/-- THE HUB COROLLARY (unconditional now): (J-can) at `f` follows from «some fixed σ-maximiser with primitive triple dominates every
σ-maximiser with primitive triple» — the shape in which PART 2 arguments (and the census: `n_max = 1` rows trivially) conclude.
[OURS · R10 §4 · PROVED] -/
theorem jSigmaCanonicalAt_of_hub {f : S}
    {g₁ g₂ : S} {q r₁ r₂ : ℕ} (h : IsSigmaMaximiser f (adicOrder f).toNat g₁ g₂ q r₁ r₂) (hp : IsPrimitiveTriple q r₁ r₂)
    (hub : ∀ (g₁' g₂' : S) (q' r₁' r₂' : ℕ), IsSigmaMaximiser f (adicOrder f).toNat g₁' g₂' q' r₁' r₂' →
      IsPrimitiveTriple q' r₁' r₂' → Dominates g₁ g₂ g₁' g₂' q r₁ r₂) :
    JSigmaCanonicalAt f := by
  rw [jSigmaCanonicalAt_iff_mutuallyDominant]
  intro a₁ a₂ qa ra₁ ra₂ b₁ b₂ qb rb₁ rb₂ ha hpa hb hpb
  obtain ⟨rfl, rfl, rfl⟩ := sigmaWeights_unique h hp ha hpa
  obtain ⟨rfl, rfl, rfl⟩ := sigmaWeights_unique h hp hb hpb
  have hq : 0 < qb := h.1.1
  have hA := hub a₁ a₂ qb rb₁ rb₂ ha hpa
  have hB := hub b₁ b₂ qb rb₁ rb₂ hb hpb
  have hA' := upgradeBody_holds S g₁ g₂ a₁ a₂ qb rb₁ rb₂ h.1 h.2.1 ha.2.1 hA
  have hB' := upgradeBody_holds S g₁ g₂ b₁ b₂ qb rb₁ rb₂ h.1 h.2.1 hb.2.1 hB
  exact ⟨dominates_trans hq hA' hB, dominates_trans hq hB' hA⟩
=-=-=-=-=
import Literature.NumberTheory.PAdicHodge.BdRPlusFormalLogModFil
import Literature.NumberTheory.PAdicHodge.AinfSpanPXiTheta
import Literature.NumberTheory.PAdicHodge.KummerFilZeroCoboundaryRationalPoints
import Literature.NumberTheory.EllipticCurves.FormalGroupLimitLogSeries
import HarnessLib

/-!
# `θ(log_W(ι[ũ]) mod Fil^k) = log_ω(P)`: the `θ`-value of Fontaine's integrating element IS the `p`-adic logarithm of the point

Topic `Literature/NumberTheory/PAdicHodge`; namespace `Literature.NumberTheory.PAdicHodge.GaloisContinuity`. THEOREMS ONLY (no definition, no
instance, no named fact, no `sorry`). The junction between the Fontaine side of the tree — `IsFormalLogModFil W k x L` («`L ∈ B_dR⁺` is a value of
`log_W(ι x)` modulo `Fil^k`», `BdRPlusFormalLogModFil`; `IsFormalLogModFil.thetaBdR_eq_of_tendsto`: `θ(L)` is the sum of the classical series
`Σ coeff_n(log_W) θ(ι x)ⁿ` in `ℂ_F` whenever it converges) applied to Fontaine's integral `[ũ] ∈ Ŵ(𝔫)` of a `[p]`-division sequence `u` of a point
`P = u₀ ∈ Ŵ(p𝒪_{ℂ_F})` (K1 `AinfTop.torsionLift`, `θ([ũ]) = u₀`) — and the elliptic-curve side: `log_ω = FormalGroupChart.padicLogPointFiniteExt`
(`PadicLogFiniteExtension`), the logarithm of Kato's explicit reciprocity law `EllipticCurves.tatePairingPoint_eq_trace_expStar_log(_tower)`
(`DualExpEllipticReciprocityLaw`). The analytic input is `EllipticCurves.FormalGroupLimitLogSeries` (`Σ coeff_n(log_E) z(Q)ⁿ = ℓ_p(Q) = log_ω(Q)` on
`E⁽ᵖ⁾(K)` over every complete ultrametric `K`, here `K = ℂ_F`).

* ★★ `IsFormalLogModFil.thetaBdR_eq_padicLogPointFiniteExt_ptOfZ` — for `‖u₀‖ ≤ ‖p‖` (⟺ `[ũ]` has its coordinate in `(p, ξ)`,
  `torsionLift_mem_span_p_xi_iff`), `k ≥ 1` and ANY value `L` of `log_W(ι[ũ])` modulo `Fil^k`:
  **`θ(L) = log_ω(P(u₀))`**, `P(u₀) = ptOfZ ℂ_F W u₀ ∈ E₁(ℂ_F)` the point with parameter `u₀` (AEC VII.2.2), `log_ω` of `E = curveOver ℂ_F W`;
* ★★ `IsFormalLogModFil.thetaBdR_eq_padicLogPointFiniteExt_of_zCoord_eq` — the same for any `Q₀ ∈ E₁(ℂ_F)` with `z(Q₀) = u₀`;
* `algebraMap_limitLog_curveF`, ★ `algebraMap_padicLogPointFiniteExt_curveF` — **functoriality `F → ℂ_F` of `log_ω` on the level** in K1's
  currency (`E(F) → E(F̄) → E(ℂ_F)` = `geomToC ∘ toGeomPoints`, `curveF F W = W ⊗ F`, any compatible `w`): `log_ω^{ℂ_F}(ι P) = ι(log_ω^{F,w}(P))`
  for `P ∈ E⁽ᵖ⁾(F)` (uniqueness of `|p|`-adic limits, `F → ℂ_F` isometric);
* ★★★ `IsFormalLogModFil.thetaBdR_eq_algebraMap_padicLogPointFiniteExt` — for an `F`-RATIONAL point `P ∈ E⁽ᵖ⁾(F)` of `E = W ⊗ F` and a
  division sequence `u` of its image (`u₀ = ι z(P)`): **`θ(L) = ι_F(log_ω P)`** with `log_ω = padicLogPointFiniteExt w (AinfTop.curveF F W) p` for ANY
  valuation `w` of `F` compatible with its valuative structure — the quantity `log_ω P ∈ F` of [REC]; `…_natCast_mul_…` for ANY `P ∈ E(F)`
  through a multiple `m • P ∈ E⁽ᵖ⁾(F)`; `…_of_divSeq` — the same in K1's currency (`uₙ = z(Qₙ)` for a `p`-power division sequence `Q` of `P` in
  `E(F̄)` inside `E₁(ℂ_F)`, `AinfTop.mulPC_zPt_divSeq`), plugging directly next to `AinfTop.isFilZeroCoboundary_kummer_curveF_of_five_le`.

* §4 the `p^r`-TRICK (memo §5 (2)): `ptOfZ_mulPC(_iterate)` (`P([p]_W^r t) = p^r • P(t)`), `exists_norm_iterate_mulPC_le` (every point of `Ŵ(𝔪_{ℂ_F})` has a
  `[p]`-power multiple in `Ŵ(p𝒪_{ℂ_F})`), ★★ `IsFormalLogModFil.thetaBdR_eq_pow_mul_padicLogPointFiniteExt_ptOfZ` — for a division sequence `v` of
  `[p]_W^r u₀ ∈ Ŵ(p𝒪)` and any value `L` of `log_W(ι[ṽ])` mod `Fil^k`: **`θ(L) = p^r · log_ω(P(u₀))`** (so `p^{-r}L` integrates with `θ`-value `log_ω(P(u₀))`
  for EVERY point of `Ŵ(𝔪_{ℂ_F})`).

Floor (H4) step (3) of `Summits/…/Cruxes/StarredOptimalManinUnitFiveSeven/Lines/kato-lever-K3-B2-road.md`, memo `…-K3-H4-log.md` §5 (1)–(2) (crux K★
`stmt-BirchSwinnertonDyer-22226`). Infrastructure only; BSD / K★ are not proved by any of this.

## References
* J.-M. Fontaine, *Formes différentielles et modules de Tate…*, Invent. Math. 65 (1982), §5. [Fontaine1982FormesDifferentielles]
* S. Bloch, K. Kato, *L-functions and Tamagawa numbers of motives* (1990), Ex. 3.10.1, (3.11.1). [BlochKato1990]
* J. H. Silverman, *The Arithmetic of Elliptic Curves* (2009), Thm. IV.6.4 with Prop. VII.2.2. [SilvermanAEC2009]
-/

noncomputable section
=-=-=-=-=
Exercise brief
Every line that contains the string "PAdicHodge" should be returned from the data.

Written response
import Literature.NumberTheory.PAdicHodge.BdRPlusFormalLogModFil
import Literature.NumberTheory.PAdicHodge.AinfSpanPXiTheta
import Literature.NumberTheory.PAdicHodge.KummerFilZeroCoboundaryRationalPoints
Topic `Literature/NumberTheory/PAdicHodge`; namespace `Literature.NumberTheory.PAdicHodge.GaloisContinuity`. THEOREMS ONLY (no definition, no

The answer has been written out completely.